Each line that contains the word "partialDeriv" is to be copied from the records below.

◆ DATA TO EXAMINE
○ ○ ○ ○ ○ ○ ○
/-! ## Composition -/

/-- ENGINE ⇒ C⁺: the four engine/docking stubs give convergence of the means in the crux's frame. -/
theorem meansConvergeNC_of (h₁ : stub_tiltRadius) (h₂ : stub_jetIdentification) (h₃ : stub_tiedAnalyticRay)
    (h₄ : stub_tieInversion) : MeansConvergeNC := by
  classical
  have H1 := (h₁ : type_of% Holds.stub_tiltRadius)
  have H2 := (h₂ : type_of% Holds.stub_jetIdentification)
  have H3 := (h₃ : type_of% Holds.stub_tiedAnalyticRay)
  have H4 := (h₄ : type_of% Holds.stub_tieInversion)
  obtain ⟨ηE, hηE, H3⟩ := H3
  obtain ⟨η₁, hη₁, H4⟩ := H4
  refine ⟨min η₁ ηE, lt_min hη₁ hηE, fun M hM => ?_⟩
  -- normalised guard sizes `Mp = max M 1 ≥ 1` and `M' = 2 Mp` (box of the constant reference state)
  set Mp : ℝ := max M 1 with hMp
  have hMp1 : 1 ≤ Mp := le_max_right _ _
  have hMMp : M ≤ Mp := le_max_left _ _
  have hMp0 : 0 < Mp := one_pos.trans_le hMp1
  set M' : ℝ := 2 * Mp with hM'
  have hM'1 : 1 ≤ M' := by linarith
  have hM'0 : 0 < M' := by linarith
  have hMM' : M ≤ M' := by linarith
  have hinvMp : Mp⁻¹ ≤ M⁻¹ := inv_anti₀ hM hMMp
  have hinvM' : M'⁻¹ ≤ M⁻¹ := inv_anti₀ hM hMM'
  -- constants of the stubs
  obtain ⟨r₀, hr₀, hr₀h, C, hC, H1⟩ := H1 M' hM'1
  obtain ⟨σ₂, hσ₂, H2⟩ := H2 M' hM'1
  obtain ⟨τE, hτE, dE, hdE, σ₃, hσ₃, H3⟩ := H3 M' hM'1
  obtain ⟨K, hK, H4⟩ := H4 Mp hMp1
  have hK0 : 0 < K := one_pos.trans_le hK
  -- the amplitude `d₀`, the near-constancy allowance `δ₀`, the Lipschitz budget `L`, the time horizon `τ₀`
  set d₀ : ℝ := min (r₀ / 8) dE with hd₀
  have hd₀0 : 0 < d₀ := lt_min (by positivity) hdE
  have hd₀r : d₀ ≤ r₀ / 8 := min_le_left _ _
  have hd₀E : d₀ ≤ dE := min_le_right _ _
  have hd₀1 : d₀ ≤ 1 := by linarith
  set δ₀ : ℝ := d₀ / (4 * K * Mp) with hδ₀
  have hδ₀0 : 0 < δ₀ := by positivity
  have hKδ : K * δ₀ = d₀ / (4 * Mp) := by rw [hδ₀]; field_simp
  have hKMp1 : (1 : ℝ) ≤ K * Mp := by
    have := mul_le_mul hK hMp1 zero_le_one hK0.le
    simpa using this
  have hδd : δ₀ ≤ d₀ := by
    rw [hδ₀]
    refine div_le_self hd₀0.le ?_
    calc (1 : ℝ) ≤ K * Mp := hKMp1
      _ ≤ 4 * (K * Mp) := by linarith [hKMp1]
      _ = 4 * K * Mp := by ring
  have hδhalf : δ₀ ≤ (2 * Mp)⁻¹ := by
    rw [hδ₀, div_le_iff₀ (by positivity)]
    have : (2 * Mp)⁻¹ * (4 * K * Mp) = 2 * K := by field_simp; ring
    rw [this]; linarith
  have hδ1 : δ₀ ≤ 1 := hδhalf.trans (inv_le_one_of_one_le₀ (by linarith))
  set L : ℝ := 2 * K * Mp ^ 2 / d₀ with hL
  have hL0 : 0 ≤ L := by positivity
  have hKML : K * Mp / d₀ ≤ L := by
    rw [hL]
    apply div_le_div_of_nonneg_right _ hd₀0.le
    calc K * Mp = K * Mp * 1 := (mul_one _).symm
      _ ≤ K * Mp * (2 * Mp) := mul_le_mul_of_nonneg_left (by linarith) (by positivity)
      _ = 2 * K * Mp ^ 2 := by ring
  obtain ⟨σ₁, hσ₁, H1⟩ := H1 L hL0
  set τ₀ : ℝ := min (min τE 1) (d₀ / (2 * K * Mp ^ 2)) with hτ₀
  have hτ₀0 : 0 < τ₀ := lt_min (lt_min hτE one_pos) (by positivity)
  refine ⟨δ₀, hδ₀0, τ₀, hτ₀0, fun a₀ θ₀ u₀ ha hθ hu ha0 hθ0 => ?_⟩
  obtain ⟨σ₄, hσ₄, H4⟩ := H4 a₀ θ₀ u₀ ha hθ hu ha0 hθ0
  refine ⟨min σ₄ (min σ₁ (min σ₂ σ₃)), lt_min hσ₄ (lt_min hσ₁ (lt_min hσ₂ hσ₃)), ?_⟩
  intro σ hσ hσlt ε n hε hε0 hn T ρ θ u hsol hnc Φ P hP h0 t ht hg χ hχ c₀ c₄ c hc₀ hc₄ hc
  have hσ4 : σ < σ₄ := hσlt.trans_le (min_le_left _ _)
  have hσ1 : σ < σ₁ := hσlt.trans_le ((min_le_right _ _).trans (min_le_left _ _))
  have hσ2 : σ < σ₂ :=
    hσlt.trans_le ((min_le_right _ _).trans ((min_le_right _ _).trans (min_le_left _ _)))
  have hσ3 : σ < σ₃ :=
    hσlt.trans_le ((min_le_right _ _).trans ((min_le_right _ _).trans (min_le_right _ _)))
  -- the time
  have ht0 : 0 ≤ t := ht.1
  have htT : t < T := ht.2.trans_le (min_le_left _ _)
  have htτ : t < τ₀ := ht.2.trans_le (min_le_right _ _)
  have hT : 0 < T := ht0.trans_lt htT
  have htE : t < τE := htτ.trans_le ((min_le_left _ _).trans (min_le_left _ _))
  have ht1 : t ≤ 1 := (htτ.trans_le ((min_le_left _ _).trans (min_le_right _ _))).le
  have htL : t ≤ d₀ / (2 * K * Mp ^ 2) := (htτ.trans_le (min_le_right _ _)).le
  have hLt : L * t ≤ 1 := by
    calc L * t ≤ L * (d₀ / (2 * K * Mp ^ 2)) := by gcongr
      _ = 1 := by rw [hL]; field_simp
  -- guards at time `0`, the constant reference state and its box
  have hg0 := hg 0 ⟨le_rfl, ht0⟩
  obtain ⟨ubar, θbar, hnc⟩ := hnc
  set x₀ : T3 := 0
  have hθx := abs_sub_le_iff.1 (hnc x₀).2.2
  have hθlo : Mp⁻¹ ≤ θ 0 x₀ := hinvMp.trans (hg0 x₀).2.2.1
  have hM'inv : M'⁻¹ = Mp⁻¹ - (2 * Mp)⁻¹ := by rw [hM']; field_simp; ring
  have hθbar_lo : M'⁻¹ ≤ θbar := by rw [hM'inv]; linarith [hθx.1]
  have hθbar_hi : θbar ≤ M' := by linarith [(hg0 x₀).2.1, hθx.2]
  have hθbar0 : 0 < θbar := (inv_pos.2 hM'0).trans_le hθbar_lo
  have hθbar_inv : θbar⁻¹ ≤ M' := by
    have := inv_anti₀ (inv_pos.2 hM'0) hθbar_lo
    rwa [inv_inv] at this
  have hubar : ‖ubar‖ ≤ M' := by
    calc ‖ubar‖ = ‖u 0 x₀ - (u 0 x₀ - ubar)‖ := by rw [sub_sub_cancel]
      _ ≤ ‖u 0 x₀‖ + ‖u 0 x₀ - ubar‖ := norm_sub_le _ _
      _ ≤ M + δ₀ := add_le_add (hg0 x₀).2.2.2.1 (hnc x₀).2.1
      _ ≤ M' := by linarith
  -- STUB 4: tie inversion — the particle profile in the tilt frame
  have hguard0 : ∀ x, ρ 0 x * σ ^ 3 < η₁ ∧ θ 0 x ≤ Mp ∧ Mp⁻¹ ≤ θ 0 x ∧ ‖u 0 x‖ ≤ Mp ∧
      ∀ i : Fin 3, |Torus.partialDeriv i (ρ 0) x| ≤ Mp ∧ ‖Torus.partialDeriv i (u 0) x‖ ≤ Mp ∧
        |Torus.partialDeriv i (θ 0) x| ≤ Mp := fun x => by
    obtain ⟨h1, h2, h3, h4, h5⟩ := hg0 x
    refine ⟨h1.trans_le (min_le_left _ _), h2.trans hMMp, hinvMp.trans h3, h4.trans hMMp, fun i => ?_⟩
    obtain ⟨h6, h7, h8⟩ := h5 i
    exact ⟨h6.trans hMMp, h7.trans hMMp, h8.trans hMMp⟩
  obtain ⟨hu0, hθ0', abar, habar, hαsup, hLip⟩ :=
    H4 σ hσ hσ4 ε n hε hε0 hn T ρ θ u hsol hT δ₀ hδ₀0 hδhalf ubar θbar hnc hguard0 Φ hP h0
  -- the direction of the ray through the data, at amplitude `d₀`
  set α : T3 → ℝ := fun x => Real.log (a₀ x / abar) / d₀ with hα
  set w : T3 → V3 := fun x => d₀⁻¹ • (u₀ x - ubar) with hw
  set ϑ : T3 → ℝ := fun x => (θ₀ x - θbar) / (θbar * d₀) with hϑ
  have haR : ∀ x, aRay abar α d₀ x = a₀ x := fun x => by
    have e : d₀ * (Real.log (a₀ x / abar) / d₀) = Real.log (a₀ x / abar) := by field_simp
    simp only [aRay, hα, e]
    rw [Real.exp_log (div_pos (ha0 x) habar)]
    field_simp
  have huR : ∀ x, uRay ubar w d₀ x = u₀ x := fun x => by
    simp only [uRay, hw, smul_smul, mul_inv_cancel₀ hd₀0.ne', one_smul, add_sub_cancel]
  have hθR : ∀ x, θRay θbar ϑ d₀ x = θ₀ x := fun x => by
    simp only [θRay, hϑ]
    field_simp
    ring
  have hprof : localGibbsProfile a₀ u₀ θ₀ =
      localGibbsProfile (aRay abar α d₀) (uRay ubar w d₀) (θRay θbar ϑ d₀) := by
    funext y
    simp only [localGibbsProfile, haR, huR, hθR]
  have hPeq : ∀ N, P N = rayLaw abar θbar ubar α ϑ w (Φ N) d₀ := fun N => by
    simp only [P, rayLaw, ← hprof]
  have hαc : Continuous α :=
    ((ha.div_const abar).log fun x => (div_pos (ha0 x) habar).ne').div_const d₀
  have hwc : Continuous w := by
    rw [hw]; exact (continuous_const : Continuous fun _ : T3 => d₀⁻¹).smul (hu.sub continuous_const)
  have hϑc : Continuous ϑ := (hθ.sub continuous_const).div_const _
  have hu0x : ∀ x, u₀ x = u 0 x := fun x => by rw [hu0]
  have hθ0x : ∀ x, θ₀ x = θ 0 x := fun x => by rw [hθ0']
  have hMpne : Mp ≠ 0 := hMp0.ne'
  have hd₀ne : d₀ ≠ 0 := hd₀0.ne'
  have hθbar_lo' : (2 * Mp)⁻¹ ≤ θbar := by rw [← hM']; exact hθbar_lo
  have hδϑ : δ₀ ≤ (2 * Mp)⁻¹ * d₀ := by
    rw [hδ₀, inv_mul_eq_div, div_le_div_iff₀ (by positivity) (by positivity)]
    have h2 : 2 * Mp ≤ 4 * K * Mp := mul_le_mul_of_nonneg_right (by linarith) hMp0.le
    exact mul_le_mul_of_nonneg_left h2 hd₀0.le
  have hkey : K * Mp ≤ L * (θbar * d₀) :=
    calc K * Mp = 2 * K * Mp ^ 2 * (2 * Mp)⁻¹ := by field_simp
      _ ≤ 2 * K * Mp ^ 2 * θbar := mul_le_mul_of_nonneg_left hθbar_lo' (by positivity)
      _ = L * (θbar * d₀) := by rw [hL]; field_simp
  have hsup : ∀ x, |α x| ≤ 1 ∧ |ϑ x| ≤ 1 ∧ ‖w x‖ ≤ 1 := fun x => by
    refine ⟨?_, ?_, ?_⟩
    · simp only [hα]
      rw [abs_div, abs_of_pos hd₀0, div_le_one hd₀0]
      calc |Real.log (a₀ x / abar)| ≤ K * δ₀ := hαsup x
        _ = d₀ / (4 * Mp) := hKδ
        _ ≤ d₀ := div_le_self hd₀0.le (by linarith)
    · simp only [hϑ]
      rw [abs_div, abs_of_pos (mul_pos hθbar0 hd₀0), div_le_one (mul_pos hθbar0 hd₀0), hθ0x]
      calc |θ 0 x - θbar| ≤ δ₀ := (hnc x).2.2
        _ ≤ (2 * Mp)⁻¹ * d₀ := hδϑ
        _ ≤ θbar * d₀ := mul_le_mul_of_nonneg_right hθbar_lo' hd₀0.le
    · simp only [hw]
      rw [norm_smul, norm_inv, Real.norm_eq_abs, abs_of_pos hd₀0, inv_mul_le_iff₀ hd₀0, mul_one, hu0x]
      exact ((hnc x).2.1).trans hδd
  have hlip : ∀ x y, |α x - α y| ≤ L * dist x y ∧ |ϑ x - ϑ y| ≤ L * dist x y ∧
      ‖w x - w y‖ ≤ L * dist x y := fun x y => by
    obtain ⟨hla, hlu, hlθ⟩ := hLip x y
    have hdist : 0 ≤ dist x y := dist_nonneg
    have hKMd : K * Mp * dist x y / d₀ ≤ L * dist x y := by
      rw [mul_div_right_comm]; exact mul_le_mul_of_nonneg_right hKML hdist
    refine ⟨?_, ?_, ?_⟩
    · simp only [hα]
      rw [← sub_div, abs_div, abs_of_pos hd₀0, Real.log_div (ha0 x).ne' habar.ne',
        Real.log_div (ha0 y).ne' habar.ne', sub_sub_sub_cancel_right]
      exact (div_le_div_of_nonneg_right hla hd₀0.le).trans hKMd
    · simp only [hϑ]
      rw [← sub_div, abs_div, abs_of_pos (mul_pos hθbar0 hd₀0), sub_sub_sub_cancel_right,
        div_le_iff₀ (mul_pos hθbar0 hd₀0)]
      calc |θ₀ x - θ₀ y| ≤ K * Mp * dist x y := hlθ
        _ ≤ L * (θbar * d₀) * dist x y := mul_le_mul_of_nonneg_right hkey hdist
        _ = L * dist x y * (θbar * d₀) := by ring
    · simp only [hw]
      rw [← smul_sub, sub_sub_sub_cancel_right, norm_smul, norm_inv, Real.norm_eq_abs, abs_of_pos hd₀0,
        inv_mul_eq_div]
      exact (div_le_div_of_nonneg_right hlu hd₀0.le).trans hKMd
  -- a bound for the test function
  obtain ⟨B, hB⟩ : ∃ B : ℝ, ∀ x, |χ x| ≤ B := by
    obtain ⟨B, hB⟩ := isCompact_univ.exists_bound_of_continuousOn hχ.continuousOn
    exact ⟨B, fun x => by simpa [Real.norm_eq_abs] using hB x (mem_univ x)⟩
  have hB0 : 0 ≤ B := (abs_nonneg _).trans (hB x₀)
  have hCB : 0 ≤ C * B := mul_nonneg hC hB0
  -- STUB 1: the holomorphic interpolants on the disc of radius `R₁ = 3 d₀`
  set R₁ : ℝ := 3 * d₀ with hR₁
  have hR₁0 : 0 < R₁ := by positivity
  have hR₁c : R₁ * (1 + L * t) ≤ r₀ := by
    calc R₁ * (1 + L * t) ≤ 3 * d₀ * (1 + 1) := by rw [hR₁]; gcongr
      _ ≤ r₀ := by linarith
  have hG1 := H1 σ hσ hσ1 abar θbar ubar habar hθbar_lo hθbar_hi hubar α ϑ w hαc hϑc hwc hsup hlip ε n hε
    hε0 hn Φ t ⟨ht0, ht1⟩ χ hχ B hB c₀ c₄ c hc₀ hc₄ hc R₁ hR₁0 hR₁c
  obtain ⟨N₀, hN₀⟩ := eventually_atTop.1 hG1
  choose! gN hgN using hN₀
  let G : ℕ → ℂ → ℂ := fun N => if N₀ ≤ N then gN N else fun _ => 0
  have hGle : ∀ N, N₀ ≤ N → G N = gN N := fun N h => if_pos h
  have hGd : ∀ N, DifferentiableOn ℂ (G N) (ball 0 R₁) ∧ ∀ ζ ∈ ball (0 : ℂ) R₁, ‖G N ζ‖ ≤ C * B := by
    intro N
    by_cases h : N₀ ≤ N
    · rw [hGle N h]; exact ⟨(hgN N h).1, (hgN N h).2.1⟩
    · have e : G N = fun _ => 0 := if_neg h
      rw [e]; exact ⟨differentiableOn_const 0, fun ζ _ => by simpa using hCB⟩
  have hGev : ∀ᶠ N : ℕ in atTop, ∀ d : ℝ, |d| < R₁ →
      Integrable (fun z => consField c₀ c c₄ ((Φ N).flow t z) χ) (rayLaw abar θbar ubar α ϑ w (Φ N) d) ∧
      G N (d : ℂ) = ((∫ z, consField c₀ c c₄ ((Φ N).flow t z) χ ∂(rayLaw abar θbar ubar α ϑ w (Φ N) d) : ℝ) : ℂ) :=
    eventually_atTop.2 ⟨N₀, fun N h => by rw [hGle N h]; exact (hgN N h).2.2⟩
  -- STUB 3: the tied analytic Euler ray through the given solution
  have hPray : ∀ N, IsProbabilityMeasure (rayLaw abar θbar ubar α ϑ w (Φ N) d₀) := fun N => hPeq N ▸ hP N
  have h0ray : LLNAt (fun N => rayLaw abar θbar ubar α ϑ w (Φ N) d₀) Φ ρ u θ 0 := by
    intro χ' hχ' δ hδ
    have := h0 χ' hχ' δ hδ
    simp only [hPeq] at this
    exact this
  have hgE : ∀ s ∈ Set.Icc 0 t, ∀ x, ρ s x * σ ^ 3 < ηE ∧ θ s x ≤ M' ∧ M'⁻¹ ≤ θ s x ∧ ‖u s x‖ ≤ M' ∧
      ∀ i : Fin 3, |Torus.partialDeriv i (ρ s) x| ≤ M' ∧ ‖Torus.partialDeriv i (u s) x‖ ≤ M' ∧
        |Torus.partialDeriv i (θ s) x| ≤ M' := fun s hs x => by
    obtain ⟨h1, h2, h3, h4, h5⟩ := hg s hs x
    refine ⟨h1.trans_le (min_le_right _ _), h2.trans hMM', hinvM'.trans h3, h4.trans hMM', fun i => ?_⟩
    obtain ⟨h6, h7, h8⟩ := h5 i
    exact ⟨h6.trans hMM', h7.trans hMM', h8.trans hMM'⟩
  obtain ⟨T', htT', ρE, θE, uE, hsolE, hmem, htieE, hFE⟩ :=
    H3 σ hσ hσ3 abar θbar ubar habar hθbar_lo hθbar_hi hubar α ϑ w hαc hϑc hwc hsup d₀ hd₀0 hd₀E ε n hε hε0
      hn T ρ θ u hsol Φ hPray h0ray t ⟨ht0, lt_min htT htE⟩ hgE
  obtain ⟨RE, hRE, F, hFd, hFeq⟩ := hFE χ hχ c₀ c₄ c
  -- STUB 2: the jets of the interpolants converge to the jets of the Euler ray map
  have hT'0 : 0 < T' := ht0.trans_lt htT'
  have hGagree : ∀ᶠ N : ℕ in atTop, DifferentiableOn ℂ (G N) (ball 0 R₁) ∧ ∀ d : ℝ, |d| < R₁ →
      G N (d : ℂ) = ((∫ z, consField c₀ c c₄ ((Φ N).flow t z) χ ∂(rayLaw abar θbar ubar α ϑ w (Φ N) d) : ℝ) : ℂ) :=
    hGev.mono fun N hN => ⟨(hGd N).1, fun d hd => (hN d hd).2⟩
  have hFeq' : ∀ d : ℝ, 0 ≤ d → d ≤ d₀ → d < RE →
      F (d : ℂ) = ((eulerVal c₀ c c₄ χ (ρE d t) (uE d t) (θE d t) : ℝ) : ℂ) :=
    fun d h0 h1 _ => hFeq d ⟨h0, h1⟩
  have hjet := H2 σ hσ hσ2 abar θbar ubar habar hθbar_lo hθbar_hi hubar α ϑ w hαc hϑc hwc hsup ε n hε hε0 hn Φ
    d₀ T' hd₀0 hT'0 ρE θE uE hsolE htieE t ⟨ht0, htT'⟩ χ hχ c₀ c₄ c G R₁ hR₁0 hGagree F RE (hd₀0.trans hRE)
    hFd hFeq'
  -- transfer (tree: uniformly bounded analytic family + convergence of the Taylor coefficients)
  set R₂ : ℝ := 2 * d₀ with hR₂
  have hR₂0 : 0 < R₂ := by positivity
  have hcl : closedBall (0 : ℂ) R₂ ⊆ ball 0 R₁ := closedBall_subset_ball (by linarith)
  have hdc : ∀ N, DiffContOnCl ℂ (G N) (ball 0 R₂) := fun N => (hGd N).1.diffContOnCl_ball hcl
  have hsph : ∀ N, ∀ z ∈ sphere (0 : ℂ) R₂, ‖G N z‖ ≤ C * B := fun N z hz =>
    (hGd N).2 z (hcl (sphere_subset_closedBall hz))
  have hcoef : ∀ m : ℕ, Tendsto (fun N => (m ! : ℂ)⁻¹ • iteratedDeriv m (G N) 0) atTop
      (𝓝 ((m ! : ℂ)⁻¹ • iteratedDeriv m F 0)) := fun m => (hjet m).const_smul _
  have hd₀n : ‖((d₀ : ℝ) : ℂ)‖ < R₂ := by
    rw [Complex.norm_real, Real.norm_eq_abs, abs_of_pos hd₀0]; linarith
  have hlim := Literature.Analysis.Complex.tendsto_of_forall_tendsto_taylorCoeff hR₂0 hdc hsph hcoef hd₀n
  have hsum : ∑' m : ℕ, ((d₀ : ℝ) : ℂ) ^ m • ((m ! : ℂ)⁻¹ • iteratedDeriv m F 0) = F d₀ := by
    have hz : ((d₀ : ℝ) : ℂ) ∈ ball (0 : ℂ) RE := by
      rw [mem_ball_zero_iff, Complex.norm_real, Real.norm_eq_abs, abs_of_pos hd₀0]; exact hRE
    rw [← Complex.taylorSeries_eq_on_ball hFd hz]
    refine tsum_congr fun m => ?_
    simp only [sub_zero, smul_eq_mul]
    ring
  rw [hsum] at hlim
  -- conclusion at the amplitude `d₀`, i.e. for the crux's own laws `P N`
  have hGd₀ : ∀ᶠ N : ℕ in atTop,
      Integrable (fun z => consField c₀ c c₄ ((Φ N).flow t z) χ) (rayLaw abar θbar ubar α ϑ w (Φ N) d₀) ∧
      G N ((d₀ : ℝ) : ℂ) =
        ((∫ z, consField c₀ c c₄ ((Φ N).flow t z) χ ∂(rayLaw abar θbar ubar α ϑ w (Φ N) d₀) : ℝ) : ℂ) :=
    hGev.mono fun N hN => hN d₀ (by rw [abs_of_pos hd₀0]; linarith)
  have hF₀ : F d₀ = ((eulerVal c₀ c c₄ χ (ρ t) (u t) (θ t) : ℝ) : ℂ) := by
    rw [hFeq d₀ ⟨hd₀0.le, le_rfl⟩]
    obtain ⟨e1, e2, e3⟩ := hmem t ⟨ht0, htT'⟩
    rw [e1, e2, e3]
  rw [hF₀] at hlim
  refine ⟨?_, ?_⟩
  · filter_upwards [hGd₀] with N hN
    rw [hPeq N]
    exact hN.1
  · have hlim' : Tendsto (fun N : ℕ => ((∫ z, consField c₀ c c₄ ((Φ N).flow t z) χ ∂(P N) : ℝ) : ℂ)) atTop
        (𝓝 ((eulerVal c₀ c c₄ χ (ρ t) (u t) (θ t) : ℝ) : ℂ)) := by
      refine hlim.congr' ?_
      filter_upwards [hGd₀] with N hN
      rw [hN.2, hPeq N]
    have := (Complex.continuous_re.tendsto _).comp hlim'
    exact this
○ ○ ○ ○ ○ ○ ○
◆ RESPONSE BELOW
      ∀ i : Fin 3, |Torus.partialDeriv i (ρ 0) x| ≤ Mp ∧ ‖Torus.partialDeriv i (u 0) x‖ ≤ Mp ∧
        |Torus.partialDeriv i (θ 0) x| ≤ Mp := fun x => by
      ∀ i : Fin 3, |Torus.partialDeriv i (ρ s) x| ≤ M' ∧ ‖Torus.partialDeriv i (u s) x‖ ≤ M' ∧
        |Torus.partialDeriv i (θ s) x| ≤ M' := fun s hs x => by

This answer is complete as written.